*** Record excerpts Section Begins ***

/-! ## 2. The stubs (the ONLY sorries of this file) -/

/-- **STUB 1 — the genuine value table: existence and per-parity rationality** (L; the NECESSITY engine).
For `m ≥ 1`, `N ≥ 1`, admissible `wt` there are an admissibility witness `wt'`, a point `s₀`, non-vanishing
per-parity constants `D_even, D_odd` and ramified-`τ` data `δ` such that (EXISTENCE) for every genuine
`(π, απ)` and every standard probe `((S', τ), q, χ)` the twisted Rankin–Selberg Euler product of
`απ ⊗ β(τ)` (`απ ⊗ δ` on `S'`, NOTHING at `v ∣ N`) converges absolutely at `s₀` to a non-zero limit, and
(RATIONALITY) on each block (probe type `(S', τ)`, parity of `χ`) the resulting values of `(π, απ)` are ONE
complex constant times `ℚ̄`-valued numbers. Intended witness: `τ` of coefficient weight `wt'`, `s₀` the
interior (or rightmost) right-half critical point of `L(s, π ⊗ χ × τ)` guaranteed by the three interlacings,
`D_even = D_odd = 1` (any non-zero constants do; the route's `c_∞/p(τ)` normalisation is not needed once
lines are blockwise), `δ(S', τ)_v` = the `L`-parameters of `τ_v` (or `∅`). Proof route: Raghuram's algebraicity theorem for
`GL_{m+1} × GL_m` critical values applied to `(π, τ ⊗ χ)` for all `χ` (`L_f(s₀) ∈ p^{ε}(π) p^{η}(τ ⊗ χ) p_∞ ℚ̄`
with signs fixed by `τ` and the parity of `χ`; Sun's non-vanishing of `p_∞`) and the Raghuram–Shahidi
relation `p^{η}(τ ⊗ χ) ∼ p^{η·χ(-1)}(τ) G(χ)^{…}`; the dropped Euler factors at `v ∣ N`, the `δ`-factors and
Gauss sums are algebraic (Satake parameters of cohomological `π`, `τ` are algebraic, Clozel) and go into `a`;
absolute convergence at `s₀` from the Jacquet–Shalika / Luo–Rudnick–Sarnak bounds towards Ramanujan for `π`
and tempered `τ` (the route's recorded risk: "LRS + tempered τ for summability" — for `m + 1 ≥ 3` and
non-polarisable `π` temperedness at the critical `s₀` is the bet).
[cite: Raghuram2009, Thm 1.1] [cite: RaghuramShahidi2010, Thm 1.1] [cite: Sun2016, Thm 1.1] [cite: JacquetShalikaAJM1981, Thm 5.3] -/
theorem stub_genuineValueTable (m : ℕ) (hm : 1 ≤ m) (N : ℕ) (hN : 1 ≤ N) (wt : Fin (m + 1) → ℤ)
    (hwt : ∃ wt' : Fin m → ℤ, AdmissibleWitness m wt wt') (hc : CompactFacts) :
    ∃ (wt' : Fin m → ℤ) (s₀ : ℂ) (De Do : ProbeType m hc → ℂ)
      (δ : ProbeType m hc → HeightOneSpectrum (𝓞 ℚ) → Multiset ℂ),
      AdmissibleWitness m wt wt' ∧ GoodDatum De Do ∧
        TableTotal N wt wt' s₀ De Do δ ∧ TableRational N wt wt' s₀ De Do δ := by
  sorry

/-- **STUB 2 — twist-aspect independence of Euler products, class form** (M/L; provable now; implies
the route's support item `TwistedEulerIndependence` = stmt-Langlands-13628, whose polynomial bounds
`‖x‖ ≤ C q_v^θ`, `1 + θ < Re s₀`, `card ≤ k` give the summability assumed here and whose pairwise
a.e.-difference makes every class a singleton). Proof route: absolute convergence makes `e_i(q, χ)` the
Dirichlet series `∑_{n ≥ 1} a_i(n) χ(n) n^{-s₀}` with `a_i` multiplicative, `a_i(ℓ^k) = h_k(M_i(ℓ))`;
averaging `∑ c_i e_i = 0` against `χ̄(n)` over the characters of parity `b` mod a prime `q → ∞` extracts
`∑_i c_i a_i(n) = 0` for every `n ≥ 1` (tails of absolutely convergent series vanish); for `n` prime to the
finite set `V` of places where a.e.-equal families differ, `a_i(n)` depends only on the class, giving
`∑_C (∑_{i ∈ C} c_i) a_C(n) = 0`; a shortest such relation among pairwise infinitely-different class
representatives is shortened by a separating place `v ∉ V ∪ B'` with `h_k(M_C v) ≠ h_k(M_{C'} v)` (non-zero
entries ⇒ some `h_k` differs; multiplicativity at `n ↦ n ℓ_v^k`) — contradiction, so every class sum is `0`.
[cite: LuoRamakrishnan1997, Thm A] -/
theorem stub_eulerIndependence : EulerIndependence := by
  sorry

/-- **STUB 3 — the algebraic annihilator decides** (XL; THE HEART: the Maass-free converse theorem proper).
Given twist-aspect independence, for every admissibility witness `wt'` and every datum `(s₀, D, δ)` with
non-vanishing `D` whose genuine `γ = ∅` value table is total and blockwise rational: a card-`(m+1)` family
`α` with bad-factor data `γ` that kills every algebraic relation killed by the genuine table is, at almost
every place, a Satake parameter of ONE genuine `π` (cuspidal, infinity type `cohomologicalInfinityType
(dual wt)`, `K(N)`-fixed vector). Proof route: (i) LINEAR ALGEBRA — on a finite set `P` of standard probes inside
one block (probe type `t`, one parity) the annihilator of the genuine vectors is the kernel of the matrix
`(a_u(p))` with `ℚ̄`-entries (`u = c_t^±(u) a_u` on the block, `c ≠ 0` because `D ≠ 0` and Euler products do
not vanish), hence spanned by `ℚ̄`-vectors, all in `algAnn`; so the candidate's value vector (well defined at
every standard probe: Cramer gives a relation of `algAnn` through any given probe; unique by uniqueness of
Satake parameters, Flath) lies on each `P` in the span of the genuine vectors and — that span being
finite-dimensional (Harish-Chandra: finitely many genuine `π` of weight `wt` and level `K(N)`) — on the whole
block: `z = ∑_u λ_u(t, ±) u` there; (ii) EULER RIGIDITY — dividing by `D_±(S', τ)`, for each probe type
`(S', τ)` and parity the candidate's twisted Euler products are ONE fixed combination of the genuine ones for
all `χ` of that parity and all moduli; by STUB 2
(zeros filtered) the coefficients of the candidate's a.e.-class sum to `1`, so the class contains a genuine
family, and since a.e.-equal GENUINE families are equal (strong multiplicity one) the finitely many Euler
factors by which the candidate differs from it inside the class give a ratio `∏_{v ∈ F} f_v(χ(v))` that must
be constant in `χ` — impossible for a non-trivial local factor evaluated at infinitely many roots of unity —
so `F = ∅`: `α_v ⊗ β_v(τ) = απ_v ⊗ β_v(τ)` at EVERY `v ∤ N` off `S'` (and `γ_v ⊗ β_v(τ)` has trivial Euler
factor at `v ∣ N`); (iii) RECOVERY — place by place, a probe `τ` of weight `wt'` with all power sums
`p_k(β_v(τ))`, `k ≤ (m+1)m`, non-zero (e.g. an induced `τ` with `v` split; vertical equidistribution) turns
`p_k(α_v) p_k(β_v) = p_k(απ_v) p_k(β_v)` into `α_v = απ_v`, and one `π` serves all `τ` by strong multiplicity
one (Chebotarev for the Galois representations of lang.S27 where densities are needed). Why it might fail
(the route's): for some admissible `(m, N, wt)` a non-automorphic Euler family kills the `ℚ̄`-annihilator of
the genuine vectors — i.e. (i) breaks because `algAnn` sees only the `ℚ̄`-STRUCTURE of the table (a
transcendental coincidence among the `p^±(π)` would shrink it), or the probe types of weight `wt'` prime to
`N` are too few in the tree to run (iii). [cite: LuoRamakrishnan1997, Thm A] [cite: JacquetShalikaAJM1981, Thm 4.8] [cite: HarishChandra1968, Thm 1] -/
theorem stub_annihilatorConverse (hI : EulerIndependence) (m : ℕ) (hm : 1 ≤ m) (N : ℕ) (hN : 1 ≤ N)
    (wt : Fin (m + 1) → ℤ) (wt' : Fin m → ℤ) (hw : AdmissibleWitness m wt wt') (hc : CompactFacts) (s₀ : ℂ)
    (De Do : ProbeType m hc → ℂ) (δ : ProbeType m hc → HeightOneSpectrum (𝓞 ℚ) → Multiset ℂ)
    (hD : GoodDatum De Do) (htot : TableTotal N wt wt' s₀ De Do δ) (hrat : TableRational N wt wt' s₀ De Do δ) :
    Converse N wt s₀ De Do δ (algAnn N wt wt' s₀ De Do δ) := by
  sorry

/-! ## 3. The stub statements as named propositions (hypotheses of the composition, by name) -/

namespace _Goal

/-- The statement of `stub_genuineValueTable` (literally its type). [folklore] -/
@[folklore] def stub_genuineValueTable : Prop :=
  type_of% @Summit.Langlands.Langlands.Cruxes.AlgebraicRelationsDecide.Birth.stub_genuineValueTable

/-- The statement of `stub_eulerIndependence` (literally its type, i.e. `EulerIndependence`). [folklore] -/
@[folklore] def stub_eulerIndependence : Prop :=
  type_of% @Summit.Langlands.Langlands.Cruxes.AlgebraicRelationsDecide.Birth.stub_eulerIndependence

/-- The statement of `stub_annihilatorConverse` (literally its type). [folklore] -/
@[folklore] def stub_annihilatorConverse : Prop :=
  type_of% @Summit.Langlands.Langlands.Cruxes.AlgebraicRelationsDecide.Birth.stub_annihilatorConverse

end _Goal

/-! ## 4. Composition (kernel-checked, no `sorry`): STUBS 1–3 ⟹ `AlgebraicRelationsDecide` BY NAME -/

/-- A relation of the algebraic annihilator has algebraic coefficients (definitional). [folklore] -/
theorem algCoeff_algAnn {m : ℕ} {hc : CompactFacts} (N : ℕ) (wt : Fin (m + 1) → ℤ) (wt' : Fin m → ℤ)
    (s₀ : ℂ) (De Do : ProbeType m hc → ℂ) (δ : ProbeType m hc → HeightOneSpectrum (𝓞 ℚ) → Multiset ℂ) :
    AlgCoeff (algAnn N wt wt' s₀ De Do δ) :=
  fun _ hr => hr.1

/-- NECESSITY for the algebraic annihilator from the EXISTENCE clause alone, with `γ := ∅`: the classically
chosen total value vector of a genuine `(π, απ)` is a genuine vector, so every relation of `algAnn` vanishes
on it, and relations are supported on standard probes where it has the value property. [folklore] -/
theorem necessity_algAnn {m : ℕ} {hc : CompactFacts} (N : ℕ) (wt : Fin (m + 1) → ℤ) (wt' : Fin m → ℤ)
    (s₀ : ℂ) (De Do : ProbeType m hc → ℂ) (δ : ProbeType m hc → HeightOneSpectrum (𝓞 ℚ) → Multiset ℂ)
    (htot : TableTotal N wt wt' s₀ De Do δ) :
    Necessity N wt s₀ De Do δ (algAnn N wt wt' s₀ De Do δ) := by
  intro π hπ απ hαπ
  refine ⟨noBad, ?_⟩
  -- the total value vector of (π, απ) on the standard probes, 0 elsewhere
  have hex : ∀ p : Probe m hc, StdProbe N wt' p → ∃ zp : ℂ, ProbeValue N s₀ De Do δ απ noBad p zp :=
    htot π hπ απ hαπ
  let z : Probe m hc → ℂ := fun p => if hp : StdProbe N wt' p then Classical.choose (hex p hp) else 0
  have hz : ∀ p : Probe m hc, StdProbe N wt' p → ProbeValue N s₀ De Do δ απ noBad p (z p) := by
    intro p hp
    have e : z p = Classical.choose (hex p hp) := dif_pos hp
    rw [e]
    exact Classical.choose_spec (hex p hp)
  have hgen : IsGenuineVector N wt wt' s₀ De Do δ z := ⟨π, απ, hπ, hαπ, hz⟩
  intro r hr
  exact ⟨z, fun p hp => hz p (hr.2.1 p hp), hr.2.2 z hgen⟩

*** Record excerpts Section Ends ***

Exercise> The lines to copy are those above that contain "aspect".

Task response>
/-- **STUB 2 — twist-aspect independence of Euler products, class form** (M/L; provable now; implies
Given twist-aspect independence, for every admissibility witness `wt'` and every datum `(s₀, D, δ)` with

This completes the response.